Critiquing cultural spaces: an interview with Alice Procter of the Uncomfortable Art Tours

By Alice Procter (@aaprocter) and  Mobeen Hussain (@amhuss27)

Alice Procter is a historian of material culture based at UCL. She has six years of tour guiding experience at heritage sites and galleries and runs Uncomfortable Art Tours, podcasts and writes under the umbrella of The Exhibitionist. I had the chance to interview you her about her work and to discuss how her tours fit into wider critiques of national history, spaces and narratives.

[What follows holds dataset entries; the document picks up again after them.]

import Literature.ModelTheory.ExponentialFields.Wilkie1989Lemma3
import HarnessLib

/-!
# Wilkie 1989, §5: Khovanskii's finiteness theorem (named fact) and the bound on isolated zeros

Trunk `TranscendEllArithS`, family `periods` (periods.S28): towards the leaf
`Literature.ModelTheory.ExponentialFields.Wilkie1989_expAlgebraicPoints_mem` (`Wilkie1989.lean`; §§5–6 of A. J. Wilkie, *On the theory
of the real exponential field*, Illinois J. Math. 33 (1989)) of the decomposition of the named
fact `Literature.ModelTheory.ExponentialFields.wilkie_isModelComplete`.

Wilkie's Lemmas 4 and 6 (proved over `ℝ` in `Wilkie1989Curves.lean`) "are not immediately
transferable to an arbitrary model of `T` (in the case that `g₁, …, gₙ₋₁, g` are terms) because of
the connectedness hypothesis. However, all is well because of the following result of
Khovanskii [3]" (p. 402):

> PROPOSITION. Let `m, n ∈ ℕ`, `n ≥ 2`, `ȳ = (y₁, …, yₘ)`, `x̄ = (x₁, …, xₙ)` and suppose
> `f₁(ȳ, x̄), …, fₚ(ȳ, x̄)` are terms of `L`. Then there is `N ∈ ℕ` such that for any `β̄ ∈ ℝᵐ` the
> subset `Vⁿˢ(f₁(β̄, ·), …, fₚ(β̄, ·))` of `ℝⁿ` has at most `N` connected components (and hence at
> most `N` points if `p = n`).

This is Khovanskii's theorem on fewnomials and Pfaffian manifolds (Proc. ICM 1983), an external
deep result: it is vendored as the **named fact** `Literature.ModelTheory.ExponentialFields.Wilkie1989_khovanskiiProposition` (the
number of connected components of the real non-singular zero set, uniformly in the parameters).
From it we **prove** the parenthetical consequence "(and hence at most `N` points if `p = n`)"
(`Wilkie1989_khovanskiiProposition.exists_encard_le`: non-singular zeros of a square system are
isolated, by the inverse function theorem, so the connected components are points), and its
**transfer to every model `K` of `T_exp`** (`Wilkie1989_khovanskiiProposition.exists_encard_nonsingularZeroSet_le`),
which is the form used on p. 406 ("by the proposition of Section 5 … there are exactly `r` points
in `V ∩ ({α₁} × U_B)`").  For the transfer we introduce the first-order counting formulas
"at most `N` solutions" and "exactly `r` solutions" (`atMostF`, `exactCardF`) with their
realization lemmas in any lawful structure; they are reused for Lemmas 4 and 6.

## Mathlib search

Mathlib has `Set.encard`, `connectedComponentIn`, the inverse function theorem
(`HasStrictFDerivAt.eventually_left_inverse`) and finite conjunctions/disjunctions and iterated
quantifiers of first-order formulas (`Formula.iInf`, `Formula.iSup`, `Formula.iExs`); it has no
Pfaffian functions and no Khovanskii-type finiteness theorem.

## References

* A. J. Wilkie, *On the theory of the real exponential field*, Illinois J. Math. 33 (1989),
  384–408: §5, Proposition (p. 402) and p. 403, p. 406.
* A. G. Khovanskii, *Fewnomials and Pfaff manifolds*, Proc. ICM Warsaw 1983, vol. 1, 549–564
  (PWN, 1984).
-/

noncomputable section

I first came across Alice Procter’s Uncomfortable Art Tours on social media with the word “Thief” emblazoned on an image of Queen Victoria. This provocative image, alongside many others, intentionally created to invite attention, piqued my interest. I attended one of her tours at the Tate Britain. As we moved through the gallery, Procter highlighted particular images and objects, critiquing the “official narrative” and expanding on, often limited, description labels. The Uncomfortable Art Tours are just that, uncomfortable but also stimulating, engaging and a necessary critique of cultural institutions. Her tours focus on how major institutions came into being against a backdrop of imperialism. On her website, Procter asks important questions through her tours, “in a country that’s repeatedly failed to come to terms with its colonial past, led by politicians who seem to think the past is the future, we seek to resist triumphalist nostalgia with art history. How did the narratives of Empire come into being? Who controls them? And how can we learn to see through the whitewash to the truth?”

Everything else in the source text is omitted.